- Opening Delimiter -

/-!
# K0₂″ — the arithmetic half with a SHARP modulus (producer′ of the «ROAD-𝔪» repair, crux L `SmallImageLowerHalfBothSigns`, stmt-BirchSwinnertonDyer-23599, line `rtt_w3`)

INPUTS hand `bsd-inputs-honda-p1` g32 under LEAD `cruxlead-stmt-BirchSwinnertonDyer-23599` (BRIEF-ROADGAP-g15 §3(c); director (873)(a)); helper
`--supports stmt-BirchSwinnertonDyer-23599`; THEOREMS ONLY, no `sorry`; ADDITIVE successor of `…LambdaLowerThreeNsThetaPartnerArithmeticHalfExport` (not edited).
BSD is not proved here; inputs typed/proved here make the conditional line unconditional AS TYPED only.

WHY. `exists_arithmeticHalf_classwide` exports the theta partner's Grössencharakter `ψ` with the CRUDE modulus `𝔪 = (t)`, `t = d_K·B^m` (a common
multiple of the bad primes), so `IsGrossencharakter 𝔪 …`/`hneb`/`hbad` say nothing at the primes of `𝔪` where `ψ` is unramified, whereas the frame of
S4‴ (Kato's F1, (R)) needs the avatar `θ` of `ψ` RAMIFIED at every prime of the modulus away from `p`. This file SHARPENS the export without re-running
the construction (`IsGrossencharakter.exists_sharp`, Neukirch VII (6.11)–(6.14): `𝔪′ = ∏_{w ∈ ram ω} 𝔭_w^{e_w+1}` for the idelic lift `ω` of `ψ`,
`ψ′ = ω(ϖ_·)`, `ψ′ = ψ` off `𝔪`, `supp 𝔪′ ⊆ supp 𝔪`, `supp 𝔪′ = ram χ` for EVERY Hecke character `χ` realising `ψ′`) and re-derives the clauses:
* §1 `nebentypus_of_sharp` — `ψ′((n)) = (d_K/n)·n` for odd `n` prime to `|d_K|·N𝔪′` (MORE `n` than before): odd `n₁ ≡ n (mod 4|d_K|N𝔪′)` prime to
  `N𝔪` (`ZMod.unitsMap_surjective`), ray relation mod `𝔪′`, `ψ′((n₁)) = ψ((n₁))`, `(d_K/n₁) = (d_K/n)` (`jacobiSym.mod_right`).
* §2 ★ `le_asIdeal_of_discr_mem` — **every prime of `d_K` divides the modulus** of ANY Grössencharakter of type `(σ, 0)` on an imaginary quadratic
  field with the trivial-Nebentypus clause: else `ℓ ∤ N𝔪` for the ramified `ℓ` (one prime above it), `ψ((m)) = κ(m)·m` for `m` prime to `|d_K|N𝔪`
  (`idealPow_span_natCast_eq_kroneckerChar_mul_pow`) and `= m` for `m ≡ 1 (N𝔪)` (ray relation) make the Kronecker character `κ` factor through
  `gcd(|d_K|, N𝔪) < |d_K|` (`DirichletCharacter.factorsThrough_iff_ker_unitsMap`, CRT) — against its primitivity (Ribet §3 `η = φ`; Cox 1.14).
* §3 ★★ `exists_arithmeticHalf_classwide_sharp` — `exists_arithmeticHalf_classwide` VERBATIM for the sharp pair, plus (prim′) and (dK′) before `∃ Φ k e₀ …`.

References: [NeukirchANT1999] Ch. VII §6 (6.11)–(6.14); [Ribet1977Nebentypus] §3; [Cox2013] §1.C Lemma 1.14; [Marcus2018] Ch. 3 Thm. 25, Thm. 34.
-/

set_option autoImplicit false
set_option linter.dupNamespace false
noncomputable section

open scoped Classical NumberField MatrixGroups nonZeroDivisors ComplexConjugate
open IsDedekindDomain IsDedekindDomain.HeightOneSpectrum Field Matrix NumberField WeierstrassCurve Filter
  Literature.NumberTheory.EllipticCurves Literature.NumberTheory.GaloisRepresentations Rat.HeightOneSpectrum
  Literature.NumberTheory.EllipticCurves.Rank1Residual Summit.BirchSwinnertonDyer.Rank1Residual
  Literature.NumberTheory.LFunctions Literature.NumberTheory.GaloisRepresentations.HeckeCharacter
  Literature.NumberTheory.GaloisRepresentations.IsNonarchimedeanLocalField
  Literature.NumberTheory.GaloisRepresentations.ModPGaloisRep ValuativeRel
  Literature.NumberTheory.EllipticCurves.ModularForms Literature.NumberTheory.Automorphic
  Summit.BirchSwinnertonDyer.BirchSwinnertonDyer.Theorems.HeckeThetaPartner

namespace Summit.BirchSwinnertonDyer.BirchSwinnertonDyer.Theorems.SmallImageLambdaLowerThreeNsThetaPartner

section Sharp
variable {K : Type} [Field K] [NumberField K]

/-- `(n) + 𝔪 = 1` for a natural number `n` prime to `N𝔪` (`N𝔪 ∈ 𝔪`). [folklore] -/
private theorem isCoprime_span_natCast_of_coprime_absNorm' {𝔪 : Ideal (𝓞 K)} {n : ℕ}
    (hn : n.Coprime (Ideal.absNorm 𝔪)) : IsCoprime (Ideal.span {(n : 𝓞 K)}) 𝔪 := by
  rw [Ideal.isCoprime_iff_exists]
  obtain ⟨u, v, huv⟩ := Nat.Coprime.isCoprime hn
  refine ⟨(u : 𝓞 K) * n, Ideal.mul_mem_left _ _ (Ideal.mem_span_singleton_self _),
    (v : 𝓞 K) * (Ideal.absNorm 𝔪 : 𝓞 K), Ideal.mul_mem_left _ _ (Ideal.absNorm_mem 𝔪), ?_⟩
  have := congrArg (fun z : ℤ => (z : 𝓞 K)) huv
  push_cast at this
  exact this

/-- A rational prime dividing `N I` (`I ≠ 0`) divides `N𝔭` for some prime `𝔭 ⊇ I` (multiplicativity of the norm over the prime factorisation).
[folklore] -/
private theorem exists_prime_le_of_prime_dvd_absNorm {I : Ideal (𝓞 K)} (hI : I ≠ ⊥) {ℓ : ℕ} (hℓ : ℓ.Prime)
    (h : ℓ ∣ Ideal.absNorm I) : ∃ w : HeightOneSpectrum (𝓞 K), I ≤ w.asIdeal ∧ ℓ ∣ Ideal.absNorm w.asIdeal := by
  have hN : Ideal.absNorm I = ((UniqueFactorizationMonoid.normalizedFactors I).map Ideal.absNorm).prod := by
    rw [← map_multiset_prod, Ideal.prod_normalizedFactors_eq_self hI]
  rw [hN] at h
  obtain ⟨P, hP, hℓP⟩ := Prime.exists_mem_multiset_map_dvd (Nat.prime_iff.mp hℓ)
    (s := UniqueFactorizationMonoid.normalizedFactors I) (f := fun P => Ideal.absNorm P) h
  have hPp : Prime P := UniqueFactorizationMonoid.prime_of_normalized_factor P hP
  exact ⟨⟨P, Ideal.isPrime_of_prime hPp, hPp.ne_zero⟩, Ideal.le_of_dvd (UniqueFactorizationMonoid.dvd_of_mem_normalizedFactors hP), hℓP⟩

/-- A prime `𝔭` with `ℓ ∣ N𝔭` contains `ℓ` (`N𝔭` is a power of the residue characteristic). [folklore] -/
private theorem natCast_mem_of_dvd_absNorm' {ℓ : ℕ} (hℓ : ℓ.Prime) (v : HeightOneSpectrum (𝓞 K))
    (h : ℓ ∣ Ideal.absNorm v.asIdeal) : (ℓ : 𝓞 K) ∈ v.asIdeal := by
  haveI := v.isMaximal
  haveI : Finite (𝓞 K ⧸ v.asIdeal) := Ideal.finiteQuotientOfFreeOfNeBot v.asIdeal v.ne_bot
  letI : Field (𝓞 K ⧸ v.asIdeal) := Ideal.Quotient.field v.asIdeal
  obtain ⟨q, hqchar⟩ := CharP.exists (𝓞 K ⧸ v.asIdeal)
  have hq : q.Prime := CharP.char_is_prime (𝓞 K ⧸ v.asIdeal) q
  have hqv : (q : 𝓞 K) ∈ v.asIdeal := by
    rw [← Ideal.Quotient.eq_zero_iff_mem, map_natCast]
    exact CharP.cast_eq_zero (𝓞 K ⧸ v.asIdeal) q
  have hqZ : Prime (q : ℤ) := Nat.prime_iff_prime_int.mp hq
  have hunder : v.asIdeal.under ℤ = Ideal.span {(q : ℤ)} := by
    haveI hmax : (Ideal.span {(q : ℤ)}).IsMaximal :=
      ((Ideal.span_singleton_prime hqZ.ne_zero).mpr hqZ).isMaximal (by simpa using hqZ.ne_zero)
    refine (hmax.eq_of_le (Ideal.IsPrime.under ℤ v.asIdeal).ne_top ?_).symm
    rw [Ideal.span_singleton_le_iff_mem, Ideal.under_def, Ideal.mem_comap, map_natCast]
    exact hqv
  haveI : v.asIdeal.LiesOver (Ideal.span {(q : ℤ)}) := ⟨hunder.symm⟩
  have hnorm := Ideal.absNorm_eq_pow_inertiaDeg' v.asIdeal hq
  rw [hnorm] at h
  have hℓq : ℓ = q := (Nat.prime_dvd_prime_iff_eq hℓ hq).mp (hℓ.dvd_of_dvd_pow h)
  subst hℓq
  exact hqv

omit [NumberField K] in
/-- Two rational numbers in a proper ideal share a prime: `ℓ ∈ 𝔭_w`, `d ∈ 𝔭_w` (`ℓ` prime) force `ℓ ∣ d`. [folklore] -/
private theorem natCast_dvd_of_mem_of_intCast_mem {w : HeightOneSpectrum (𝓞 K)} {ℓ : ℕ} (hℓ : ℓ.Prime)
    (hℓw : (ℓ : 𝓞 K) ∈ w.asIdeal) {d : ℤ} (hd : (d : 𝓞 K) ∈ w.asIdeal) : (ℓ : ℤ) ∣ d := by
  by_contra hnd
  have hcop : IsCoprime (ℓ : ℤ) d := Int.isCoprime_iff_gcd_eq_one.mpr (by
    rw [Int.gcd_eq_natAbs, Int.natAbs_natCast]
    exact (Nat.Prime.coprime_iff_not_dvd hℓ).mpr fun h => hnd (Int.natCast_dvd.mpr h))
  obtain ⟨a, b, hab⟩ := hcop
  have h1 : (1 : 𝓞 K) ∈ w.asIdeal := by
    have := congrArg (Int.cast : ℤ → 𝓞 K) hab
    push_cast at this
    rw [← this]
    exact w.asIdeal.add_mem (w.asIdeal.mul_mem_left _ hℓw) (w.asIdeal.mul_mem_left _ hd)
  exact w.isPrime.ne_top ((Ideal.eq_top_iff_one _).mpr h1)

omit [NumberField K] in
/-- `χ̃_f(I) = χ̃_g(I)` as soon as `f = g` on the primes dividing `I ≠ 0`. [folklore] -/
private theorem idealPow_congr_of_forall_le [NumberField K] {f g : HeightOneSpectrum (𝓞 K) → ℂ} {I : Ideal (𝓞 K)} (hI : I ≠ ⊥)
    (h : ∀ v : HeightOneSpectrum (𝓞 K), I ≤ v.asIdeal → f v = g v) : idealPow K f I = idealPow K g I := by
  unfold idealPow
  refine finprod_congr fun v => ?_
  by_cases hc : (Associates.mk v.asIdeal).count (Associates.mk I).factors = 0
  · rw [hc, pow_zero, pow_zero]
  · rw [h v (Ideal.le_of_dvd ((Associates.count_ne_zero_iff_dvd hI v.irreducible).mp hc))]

- Closing Delimiter -
- Opening Delimiter -

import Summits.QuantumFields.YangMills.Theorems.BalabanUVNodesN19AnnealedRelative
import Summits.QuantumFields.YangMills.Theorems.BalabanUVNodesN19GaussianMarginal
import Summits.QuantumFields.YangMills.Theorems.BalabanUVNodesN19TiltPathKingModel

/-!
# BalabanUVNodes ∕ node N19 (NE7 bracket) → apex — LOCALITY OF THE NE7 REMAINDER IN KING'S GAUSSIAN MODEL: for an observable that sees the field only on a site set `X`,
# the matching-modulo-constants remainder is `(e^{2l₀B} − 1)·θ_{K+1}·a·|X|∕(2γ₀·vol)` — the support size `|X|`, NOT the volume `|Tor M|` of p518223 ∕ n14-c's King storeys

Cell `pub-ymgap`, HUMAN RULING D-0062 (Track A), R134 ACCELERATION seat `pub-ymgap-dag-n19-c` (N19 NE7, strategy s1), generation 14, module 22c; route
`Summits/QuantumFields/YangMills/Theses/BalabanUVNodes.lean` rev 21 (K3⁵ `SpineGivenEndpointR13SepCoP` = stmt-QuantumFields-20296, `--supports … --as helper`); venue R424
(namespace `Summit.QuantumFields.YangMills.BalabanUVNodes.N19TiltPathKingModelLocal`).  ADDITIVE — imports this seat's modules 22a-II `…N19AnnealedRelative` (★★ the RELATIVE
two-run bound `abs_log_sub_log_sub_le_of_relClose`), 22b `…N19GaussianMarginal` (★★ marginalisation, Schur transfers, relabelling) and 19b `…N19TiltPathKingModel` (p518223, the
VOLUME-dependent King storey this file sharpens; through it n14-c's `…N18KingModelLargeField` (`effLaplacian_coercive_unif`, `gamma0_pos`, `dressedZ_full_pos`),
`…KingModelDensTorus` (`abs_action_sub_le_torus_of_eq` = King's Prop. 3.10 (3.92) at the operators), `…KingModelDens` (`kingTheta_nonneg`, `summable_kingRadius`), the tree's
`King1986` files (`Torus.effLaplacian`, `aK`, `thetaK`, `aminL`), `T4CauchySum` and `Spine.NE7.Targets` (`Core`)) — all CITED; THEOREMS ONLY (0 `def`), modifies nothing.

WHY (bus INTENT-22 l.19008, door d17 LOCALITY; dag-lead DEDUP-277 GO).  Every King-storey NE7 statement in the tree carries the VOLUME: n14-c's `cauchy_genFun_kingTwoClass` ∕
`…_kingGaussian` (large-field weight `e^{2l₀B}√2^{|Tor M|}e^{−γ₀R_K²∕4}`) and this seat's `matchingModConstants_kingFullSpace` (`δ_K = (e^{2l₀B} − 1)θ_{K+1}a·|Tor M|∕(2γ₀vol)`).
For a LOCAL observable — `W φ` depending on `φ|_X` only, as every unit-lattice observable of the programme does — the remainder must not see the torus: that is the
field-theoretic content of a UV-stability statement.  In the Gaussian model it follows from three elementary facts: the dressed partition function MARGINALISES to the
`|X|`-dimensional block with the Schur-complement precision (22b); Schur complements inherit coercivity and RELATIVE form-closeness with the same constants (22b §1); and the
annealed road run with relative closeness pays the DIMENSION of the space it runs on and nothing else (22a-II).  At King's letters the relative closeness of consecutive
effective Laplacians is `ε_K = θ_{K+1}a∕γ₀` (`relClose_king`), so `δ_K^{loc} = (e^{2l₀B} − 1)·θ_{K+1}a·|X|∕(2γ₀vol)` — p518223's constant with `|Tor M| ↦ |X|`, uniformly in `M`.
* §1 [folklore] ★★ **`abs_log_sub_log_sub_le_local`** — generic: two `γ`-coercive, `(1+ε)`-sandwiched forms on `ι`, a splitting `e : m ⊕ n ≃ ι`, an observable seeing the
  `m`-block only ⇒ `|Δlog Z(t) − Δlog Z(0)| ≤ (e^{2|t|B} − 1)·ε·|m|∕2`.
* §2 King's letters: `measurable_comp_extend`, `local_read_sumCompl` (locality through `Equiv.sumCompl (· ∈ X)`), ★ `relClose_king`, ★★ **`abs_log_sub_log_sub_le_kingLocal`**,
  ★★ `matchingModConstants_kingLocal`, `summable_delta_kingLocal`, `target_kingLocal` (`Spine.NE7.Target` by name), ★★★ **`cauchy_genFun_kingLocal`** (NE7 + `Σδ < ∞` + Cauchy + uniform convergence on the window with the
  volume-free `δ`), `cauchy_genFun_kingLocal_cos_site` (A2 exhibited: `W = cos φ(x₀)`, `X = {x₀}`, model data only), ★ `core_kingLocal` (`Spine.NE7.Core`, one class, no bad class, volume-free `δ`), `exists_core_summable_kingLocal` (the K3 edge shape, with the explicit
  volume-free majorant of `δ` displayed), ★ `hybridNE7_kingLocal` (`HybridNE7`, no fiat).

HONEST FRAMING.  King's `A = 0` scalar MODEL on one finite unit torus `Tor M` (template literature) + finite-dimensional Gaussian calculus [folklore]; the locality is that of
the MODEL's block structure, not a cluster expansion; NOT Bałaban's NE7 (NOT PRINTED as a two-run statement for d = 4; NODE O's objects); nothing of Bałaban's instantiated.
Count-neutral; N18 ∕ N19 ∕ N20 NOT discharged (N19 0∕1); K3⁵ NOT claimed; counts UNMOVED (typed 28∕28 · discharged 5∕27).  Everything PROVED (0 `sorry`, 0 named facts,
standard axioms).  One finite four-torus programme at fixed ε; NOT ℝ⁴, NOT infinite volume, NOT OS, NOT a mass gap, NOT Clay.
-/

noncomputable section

- Closing Delimiter -
- Opening Delimiter -

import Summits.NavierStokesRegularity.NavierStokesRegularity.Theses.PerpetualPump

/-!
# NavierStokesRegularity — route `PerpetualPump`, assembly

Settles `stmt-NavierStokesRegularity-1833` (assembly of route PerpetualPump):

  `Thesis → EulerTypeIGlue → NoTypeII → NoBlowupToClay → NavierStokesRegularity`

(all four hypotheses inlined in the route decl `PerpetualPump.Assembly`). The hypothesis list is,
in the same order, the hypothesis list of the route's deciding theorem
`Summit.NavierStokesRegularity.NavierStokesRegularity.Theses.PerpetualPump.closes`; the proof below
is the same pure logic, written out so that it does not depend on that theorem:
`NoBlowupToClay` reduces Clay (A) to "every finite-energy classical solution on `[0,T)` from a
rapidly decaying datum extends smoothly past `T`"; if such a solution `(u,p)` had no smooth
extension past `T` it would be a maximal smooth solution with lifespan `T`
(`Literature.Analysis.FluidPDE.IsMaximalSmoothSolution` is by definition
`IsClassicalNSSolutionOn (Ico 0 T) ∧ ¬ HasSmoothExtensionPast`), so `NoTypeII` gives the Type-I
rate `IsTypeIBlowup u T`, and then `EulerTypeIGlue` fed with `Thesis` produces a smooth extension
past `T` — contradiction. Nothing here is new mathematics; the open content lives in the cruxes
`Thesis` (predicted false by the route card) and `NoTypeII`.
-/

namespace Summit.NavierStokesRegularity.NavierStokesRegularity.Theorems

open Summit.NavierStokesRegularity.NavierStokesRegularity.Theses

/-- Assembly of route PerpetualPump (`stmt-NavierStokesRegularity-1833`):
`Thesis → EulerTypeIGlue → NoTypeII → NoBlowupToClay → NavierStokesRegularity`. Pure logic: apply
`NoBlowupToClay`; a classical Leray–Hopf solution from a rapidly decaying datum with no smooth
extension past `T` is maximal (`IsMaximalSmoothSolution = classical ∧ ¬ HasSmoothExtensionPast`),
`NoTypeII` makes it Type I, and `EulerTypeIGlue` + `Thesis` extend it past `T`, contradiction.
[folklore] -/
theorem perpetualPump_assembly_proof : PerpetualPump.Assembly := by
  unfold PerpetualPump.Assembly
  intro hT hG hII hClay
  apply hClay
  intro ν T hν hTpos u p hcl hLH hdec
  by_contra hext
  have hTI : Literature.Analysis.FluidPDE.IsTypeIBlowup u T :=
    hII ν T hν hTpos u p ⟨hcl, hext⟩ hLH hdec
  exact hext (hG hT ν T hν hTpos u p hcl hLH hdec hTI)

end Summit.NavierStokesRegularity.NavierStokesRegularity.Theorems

- Closing Delimiter -

— Aim of the exercise —
Using the entries shown above, reproduce verbatim the lines from the line bearing "a smooth extension" to the line bearing "unfold PerpetualPump.Assembly", inclusive.

— Answer section —
rate `IsTypeIBlowup u T`, and then `EulerTypeIGlue` fed with `Thesis` produces a smooth extension
past `T` — contradiction. Nothing here is new mathematics; the open content lives in the cruxes
`Thesis` (predicted false by the route card) and `NoTypeII`.
-/

namespace Summit.NavierStokesRegularity.NavierStokesRegularity.Theorems

open Summit.NavierStokesRegularity.NavierStokesRegularity.Theses

/-- Assembly of route PerpetualPump (`stmt-NavierStokesRegularity-1833`):
`Thesis → EulerTypeIGlue → NoTypeII → NoBlowupToClay → NavierStokesRegularity`. Pure logic: apply
`NoBlowupToClay`; a classical Leray–Hopf solution from a rapidly decaying datum with no smooth
extension past `T` is maximal (`IsMaximalSmoothSolution = classical ∧ ¬ HasSmoothExtensionPast`),
`NoTypeII` makes it Type I, and `EulerTypeIGlue` + `Thesis` extend it past `T`, contradiction.
[folklore] -/
theorem perpetualPump_assembly_proof : PerpetualPump.Assembly := by
  unfold PerpetualPump.Assembly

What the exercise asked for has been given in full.